Om met name de communicatie van het logistieke gedeelte goed te laten verlopen is het nodig dat
wij beschikken over de juiste gegevens. Om tijdig en snel te kunnen communiceren is het van groot
belang om emailadressen en mobiele nummers ter beschikking te hebben.
Het kan zijn dat uw gegevens niet (meer) actueel of volledig in ons systeem zitten. Ter verificatie of
ter aanvulling willen wij u vragen om via onze website [website01] uw gegevens in te
vullen. Via "CONTACT", "VERIFICATIE" komt u op een beveiligde site. (…)
Zodra wij groen licht hebben om alles in gang te zetten zullen wij u uitvoerig op de hoogte brengen van alle plannen en de te verwachten planningen. (…)”
2.7.
Op 11 december 2018 heeft [eiser01] c.s. haar contactgegevens via de website van [bedrijf01] aan [bedrijf01] doorgegeven.
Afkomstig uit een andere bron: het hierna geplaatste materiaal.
omit [IsTopologicalGroup G] [CompactSpace G] [MeasurableSpace G] [BorelSpace G] in
/-- One ramp term lies in `[0, 1]`. [folklore] -/
theorem rampTerm_mem (r : LatticeRep G) (t t' : ℝ) (p : ZdPlaquette 4) (W : LGConfig 4 G) :
    0 ≤ max 0 (min 1 ((plaqCostAt r.ρ p.1 p.2.1.1 p.2.1.2 W - t') / (t - t'))) ∧
      max 0 (min 1 ((plaqCostAt r.ρ p.1 p.2.1.1 p.2.1.2 W - t') / (t - t'))) ≤ 1 :=
  ⟨le_max_left _ _, max_le zero_le_one (min_le_left _ _)⟩

omit [IsTopologicalGroup G] [CompactSpace G] [MeasurableSpace G] [BorelSpace G] in
/-- One ramp term is dominated by the indicator of `{t' ≤ c_p}` (`t' < t`). [folklore] -/
theorem rampTerm_le_indicator (r : LatticeRep G) {t t' : ℝ} (htt : t' < t) (p : ZdPlaquette 4) (W : LGConfig 4 G) :
    max 0 (min 1 ((plaqCostAt r.ρ p.1 p.2.1.1 p.2.1.2 W - t') / (t - t'))) ≤
      if t' ≤ plaqCostAt r.ρ p.1 p.2.1.1 p.2.1.2 W then (1 : ℝ) else 0 := by
  split_ifs with h
  · exact (rampTerm_mem r t t' p W).2
  · rw [not_le] at h
    exact max_le le_rfl ((min_le_right _ _).trans (div_neg_of_neg_of_pos (by linarith) (by linarith)).le)

omit [IsTopologicalGroup G] [CompactSpace G] [MeasurableSpace G] [BorelSpace G] in
/-- One ramp term equals `1` once `c_p ≥ t` (`t' < t`). [folklore] -/
theorem rampTerm_eq_one_of_le (r : LatticeRep G) {t t' : ℝ} (htt : t' < t) (p : ZdPlaquette 4) (W : LGConfig 4 G)
    (hW : t ≤ plaqCostAt r.ρ p.1 p.2.1.1 p.2.1.2 W) :
    max 0 (min 1 ((plaqCostAt r.ρ p.1 p.2.1.1 p.2.1.2 W - t') / (t - t'))) = 1 := by
  have h1 : 1 ≤ (plaqCostAt r.ρ p.1 p.2.1.1 p.2.1.2 W - t') / (t - t') := by
    rw [le_div_iff₀ (by linarith)]
    linarith
  rw [min_eq_left h1, max_eq_right zero_le_one]

omit [IsTopologicalGroup G] [CompactSpace G] [MeasurableSpace G] [BorelSpace G] in
/-- The ramp is non-negative and at most the number of plaquettes touching `Λ`. [folklore] -/
theorem ramp_nonneg_le_card (r : LatticeRep G) (t t' : ℝ) (Λ : Finset (QuantumLattice.ZdEdge 4)) (W : LGConfig 4 G) :
    0 ≤ ∑ p ∈ plaquettesTouching Λ, max 0 (min 1 ((plaqCostAt r.ρ p.1 p.2.1.1 p.2.1.2 W - t') / (t - t'))) ∧
      ∑ p ∈ plaquettesTouching Λ, max 0 (min 1 ((plaqCostAt r.ρ p.1 p.2.1.1 p.2.1.2 W - t') / (t - t'))) ≤
        ((plaquettesTouching Λ).card : ℝ) := by
  refine ⟨Finset.sum_nonneg fun p _ => (rampTerm_mem r t t' p W).1, ?_⟩
  calc ∑ p ∈ plaquettesTouching Λ, max 0 (min 1 ((plaqCostAt r.ρ p.1 p.2.1.1 p.2.1.2 W - t') / (t - t')))
      ≤ ∑ _p ∈ plaquettesTouching Λ, (1 : ℝ) := Finset.sum_le_sum fun p _ => (rampTerm_mem r t t' p W).2
    _ = ((plaquettesTouching Λ).card : ℝ) := by simp

omit [IsTopologicalGroup G] [CompactSpace G] [MeasurableSpace G] [BorelSpace G] in
/-- `|Φ| ≤ #{p touching Λ}`. [folklore] -/
theorem abs_ramp_le_card (r : LatticeRep G) (t t' : ℝ) (Λ : Finset (QuantumLattice.ZdEdge 4)) (W : LGConfig 4 G) :
    |∑ p ∈ plaquettesTouching Λ, max 0 (min 1 ((plaqCostAt r.ρ p.1 p.2.1.1 p.2.1.2 W - t') / (t - t')))| ≤
      ((plaquettesTouching Λ).card : ℝ) := by
  obtain ⟨h0, h1⟩ := ramp_nonneg_le_card r t t' Λ W
  rw [abs_of_nonneg h0]
  exact h1

omit [IsTopologicalGroup G] [CompactSpace G] [MeasurableSpace G] [BorelSpace G] in
/-- Off the cold event at threshold `β^{κ−1} = t` the ramp is `≥ 1` (`t' < t`). [folklore] -/
theorem one_le_ramp_of_not_mem_coldEvent (r : LatticeRep G) {β κ t' : ℝ} (htt : t' < β ^ (κ - 1))
    (Λ : Finset (QuantumLattice.ZdEdge 4)) {W : LGConfig 4 G} (hW : W ∉ coldEvent r β κ Λ) :
    1 ≤ ∑ p ∈ plaquettesTouching Λ,
      max 0 (min 1 ((plaqCostAt r.ρ p.1 p.2.1.1 p.2.1.2 W - t') / (β ^ (κ - 1) - t'))) := by
  simp only [coldEvent, Set.mem_setOf_eq, not_forall, not_le, exists_prop] at hW
  obtain ⟨p, hp, hlt⟩ := hW
  have h1 := rampTerm_eq_one_of_le r htt p W hlt.le
  calc (1 : ℝ) = max 0 (min 1 ((plaqCostAt r.ρ p.1 p.2.1.1 p.2.1.2 W - t') / (β ^ (κ - 1) - t'))) := h1.symm
    _ ≤ ∑ p ∈ plaquettesTouching Λ, max 0 (min 1 ((plaqCostAt r.ρ p.1 p.2.1.1 p.2.1.2 W - t') / (β ^ (κ - 1) - t'))) :=
        Finset.single_le_sum (fun q _ => (rampTerm_mem r _ t' q W).1) hp

omit [CompactSpace G] [MeasurableSpace G] [BorelSpace G] in
/-- The ramp is continuous. [folklore] -/
theorem continuous_ramp (r : LatticeRep G) (t t' : ℝ) (Λ : Finset (QuantumLattice.ZdEdge 4)) :
    Continuous fun W : LGConfig 4 G =>
      ∑ p ∈ plaquettesTouching Λ, max 0 (min 1 ((plaqCostAt r.ρ p.1 p.2.1.1 p.2.1.2 W - t') / (t - t'))) :=
  continuous_finsetSum _ fun p _ =>
    continuous_const.max (continuous_const.min
      (((continuous_plaqCostAtG r.ρ r.continuous p.1 p.2.1.1 p.2.1.2).sub continuous_const).div_const _))

omit [TopologicalSpace G] [IsTopologicalGroup G] [CompactSpace G] [MeasurableSpace G] [BorelSpace G] in
/-- A plaquette cost is a cylinder observable on the four edges of its plaquette. [folklore] -/
theorem isCylinder_plaqCostAt_plaquette {N : ℕ} (ρ : G →* Matrix (Fin N) (Fin N) ℂ) (p : ZdPlaquette 4) :
    IsCylinder (plaqCostAt ρ p.1 p.2.1.1 p.2.1.2) (plaquetteEdges p) := by
  intro U V hUV
  have h := isCylinder_plaquetteObs (G := G) ρ p hUV
  simp only [plaqCostAt]
  exact congrArg (fun x : ℝ => (N : ℝ) - x) h

omit [IsTopologicalGroup G] [CompactSpace G] [MeasurableSpace G] [BorelSpace G] in
/-- The ramp is a cylinder observable on the collar of `Λ` (the edges of the plaquettes touching `Λ`). [folklore] -/
theorem isCylinder_ramp (r : LatticeRep G) (t t' : ℝ) (Λ : Finset (QuantumLattice.ZdEdge 4)) :
    IsCylinder (fun W : LGConfig 4 G =>
        ∑ p ∈ plaquettesTouching Λ, max 0 (min 1 ((plaqCostAt r.ρ p.1 p.2.1.1 p.2.1.2 W - t') / (t - t'))))
      ((plaquettesTouching Λ).biUnion plaquetteEdges) := by
  intro U V hUV
  refine Finset.sum_congr rfl fun p hp => ?_
  have h : plaqCostAt r.ρ p.1 p.2.1.1 p.2.1.2 U = plaqCostAt r.ρ p.1 p.2.1.1 p.2.1.2 V :=
    isCylinder_plaqCostAt_plaquette r.ρ p fun e he => hUV e (by
      rw [Finset.coe_biUnion]
      exact Set.mem_biUnion (Finset.mem_coe.2 hp) he)
  rw [h]

omit [CompactSpace G] in
/-- **The ramp dominates the hot event under every kernel**: `γ(coldᶜ) ≤ ∫ Φ dγ` for a probability measure `γ` (`t' < β^{κ−1}`).
[folklore] -/
theorem measureReal_compl_coldEvent_le_integral_ramp [SecondCountableTopology G] (r : LatticeRep G) {β κ t' : ℝ}
    (htt : t' < β ^ (κ - 1)) (Λ : Finset (QuantumLattice.ZdEdge 4)) (γ : Measure (LGConfig 4 G)) [IsProbabilityMeasure γ] :
    γ.real (coldEvent r β κ Λ)ᶜ ≤ ∫ W, ∑ p ∈ plaquettesTouching Λ,
      max 0 (min 1 ((plaqCostAt r.ρ p.1 p.2.1.1 p.2.1.2 W - t') / (β ^ (κ - 1) - t'))) ∂γ := by
  have hA : MeasurableSet (coldEvent r β κ Λ)ᶜ := (measurableSet_coldEvent r β κ Λ).compl
  rw [← integral_indicator_one hA]
  refine integral_mono ((integrable_const (1 : ℝ)).indicator hA) ?_ fun W => ?_
  · exact Integrable.of_bound (continuous_ramp r _ t' Λ).measurable.aestronglyMeasurable ((plaquettesTouching Λ).card : ℝ)
      (ae_of_all _ fun W => by rw [Real.norm_eq_abs]; exact abs_ramp_le_card r _ t' Λ W)
  · by_cases hW : W ∈ (coldEvent r β κ Λ)ᶜ
    · rw [Set.indicator_of_mem hW, Pi.one_apply]
      exact one_le_ramp_of_not_mem_coldEvent r htt Λ hW
    · rw [Set.indicator_of_notMem hW]
      exact (ramp_nonneg_le_card r _ t' Λ W).1
import Literature.AlgebraicGeometry.ComplexMultiplication.CurveTimesMultiquadraticCMWeights
import Literature.AlgebraicGeometry.Pohlmann1968.HodgeClassesProductSpanCMProductsSharp
import Literature.AlgebraicGeometry.Pohlmann1968.SimpleCMAbelianVarietyPowersDivisorGenerated
import Literature.AlgebraicGeometry.HodgeTheory.HodgeClassesProductSpanTransport
import HarnessLib

/-!
# The Weil classes of `k` on `E² × Y`: for `E` a CM elliptic curve inside an OCTIC multiquadratic CM field `K` of a
# nondegenerate `Y`, the square `E² × Y` does NOT have the product-span property (while `E × Y` does)

COR-CM (cell `pub-hodgecm2`, binder seat `b25` gen 35, count-neutral claim PRODSPAN-POWERS (F18)); NEW as stated, hence
under `Summits/`.  Theorems only; no definition, no named fact, no `sorry`.  Sharpens `CorCM/CurveTimesMultiquadraticCMPowers`
("SOME `E^{a+1} × Y^{a+1}`") to the explicit exponent: for `[K:ℚ] = 8` (`Gal(K/ℚ) ≅ (ℤ/2)³`, e.g. `ℚ(ζ₂₄)`) already

  **`¬ HodgeClassesProductSpan (E.powSucc 1) Y`** (`not_hodgeClassesProductSpan_sq_curve_multiquadratic_octic`):

`E² × Y` carries a rational `(3,3)`-class (middle cohomology of the sixfold) which is not a `ℂ`-combination of exterior
products of Hodge classes of `E²` and of `Y`.  THE WITNESS.  Index `Hom(K,ℂ)` by `G = Gal(K/ℚ)` (`σ_g = φ₀ ∘ g⁻¹`,
`φ₀` extending an embedding `x ∈ Φ_k` of `k` along `j`), let `H = Gal(K/j(k))` (`|H| = 4`, `ρ ∉ H`) and
`Ψ = {g | σ_g ∈ Φ}` the type on `G`.  Nondegeneracy forces `|Ψ ∩ H| ∈ {1, 3}` (the odd character `ε_H = ±1` of kernel `H`
has `Σ_Ψ ε_H = |Ψ ∩ H| − |Ψ ∩ ρH| ≠ 0`, and `Ψ ≠ H, ρH` since an odd character non-trivial on `H` would vanish on a coset).
Let `C ∈ {H, ρH}` be the coset with `|Ψ ∩ C| = 1` (so `|Ψ ∩ C'| = 3` for the other).  The `0/1`-weight
`S = {(0,x), (1,x)} ⊔ {(0, σ_h) | h ∈ C}` of `E² × Y` (`|S| = 6`) is Galois balanced with value `3`: an automorphism
acting through `γ ∈ H` keeps `x` in `Φ_k` (count `2`) and contributes `|Ψ ∩ Cγ| = |Ψ ∩ C| = 1`; one acting through
`γ ∉ H` moves `x` to `x̄ ∉ Φ_k` (count `0`) and contributes `|Ψ ∩ C'| = 3`.  Its `E²`-block `{(0,x),(1,x)}` is NOT balanced
(`2 ≠ 0` at `τ = 1`), so by `Pohlmann1968.blocksSplit_of_hodgeClassesProductSpan_biproduct` the product-span property fails.

## References
* [MoonenZarhin1999LowDim] B. Moonen, Yu. Zarhin, Math. Ann. 315 (1999) 711–733, §3 (3.1), Thm. (0.2) (Weil classes).
* [Deligne1982HodgeCycles] P. Deligne, *Hodge cycles on abelian varieties*, LNM 900 (1982), §4 (Weil classes).
* [Kubota1965] T. Kubota, Trans. AMS 118 (1965), §4 Lemma 2.

Provenance: Literature home (namespace `Literature.AlgebraicGeometry.ComplexMultiplication.Multiquadratic`) of the Summits-side `CorCM/CurveTimesMultiquadraticCMSquare` (cell `pub-hodgecm2`, COR-CM; all its imports are `Literature/`, Mathlib and the already re-homed `CurveTimesMultiquadraticCMWeights`), which `Literature/` may not import; theorems only, no named fact, no definition. Nothing here bears on `HC_CM`. Lane `lit-hodgefound` (Layer A3: CM types, their Kubota ranks and Galois combinatorics), seat p20.
-/

noncomputable section

open _root_.CategoryTheory _root_.CategoryTheory.Limits NumberField

namespace Literature.AlgebraicGeometry.ComplexMultiplication.Multiquadratic

open Literature.AlgebraicGeometry.Motives (AbelianVariety CMType)
open Literature.AlgebraicGeometry.Motives.AbelianVariety
open Literature.AlgebraicGeometry.HodgeTheory
open Literature.AlgebraicGeometry.ComplexMultiplication (IsCMTypeRealisation)
open Literature.AlgebraicGeometry.Pohlmann1968
open Literature.NumberTheory.ComplexMultiplication

open scoped Classical

section Square

variable {k : Type} [Field k] [NumberField k]
  {K : Type} [Field K] [NumberField K] [Normal ℚ K]
  {Φk : CMType k} {Φ : CMType K}
  {E Y : AbelianVariety ℂ} {ιE : 𝓞 k →+* End E} {ιY : 𝓞 K →+* End Y}
  {θE : k →+* Module.End ℂ (complexBetti E.X 1)} {θY : K →+* Module.End ℂ (complexBetti Y.X 1)}

/-- Reindexing a count along the involution `h ↦ hγ` of an exponent-`2` group. [cite: MoonenZarhin1999LowDim, §3 (3.1) and Thm. (0.2)] -/
private theorem card_filter_mul_eq {G : Type*} [CommGroup G] [Fintype G] (hexp : ∀ g : G, g * g = 1) (γ : G)
    (P Q : G → Prop) [DecidablePred fun h : G => P h ∧ Q (h * γ)] [DecidablePred fun g : G => P (g * γ) ∧ Q g] :
    (Finset.univ.filter fun h : G => P h ∧ Q (h * γ)).card = (Finset.univ.filter fun g : G => P (g * γ) ∧ Q g).card := by
  have hinv : ∀ g : G, g * γ * γ = g := fun g => by rw [mul_assoc, hexp γ, mul_one]
  refine Finset.card_nbij' (fun h => h * γ) (fun g => g * γ) ?_ ?_ (fun h _ => hinv h) (fun g _ => hinv g)
  · intro h hh
    rw [Finset.mem_coe, Finset.mem_filter] at hh ⊢
    exact ⟨Finset.mem_univ _, by rw [hinv]; exact hh.2.1, hh.2.2⟩
  · intro g hg
    rw [Finset.mem_coe, Finset.mem_filter] at hg ⊢
    exact ⟨Finset.mem_univ _, hg.2.1, by rw [hinv]; exact hg.2.2⟩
In een e-mail van 11 december 2018 van [eiser01] c.s. aan [bedrijf01] is hierover onder meer opgenomen:
“VERIFICATIE
Contactgegevens:
[eiser01]
E-mail: (…)
Heeft kennis genomen van de Algemene voorwaarden en Privacy verklaring?
Toegestemd
Deze e-mail is verzonden vanuit het contactformulier op [bedrijf01] https:// [website02] (…)”
2.8.
[bedrijf01] heeft op 13 augustus 2019 aan [eiser01] c.s. een email verzonden met als bijlage een brief (hierna: de informatiebrief). In de informatiebrief heeft [bedrijf01] onder meer als volgt geschreven:
“Zoals beloofd zouden wij u op de hoogte houden van de ontwikkelingen aangaande de veranderingen van onze stalling.
(…) we [zijn] voorzichtig begonnen met voorbereidende werkzaamheden.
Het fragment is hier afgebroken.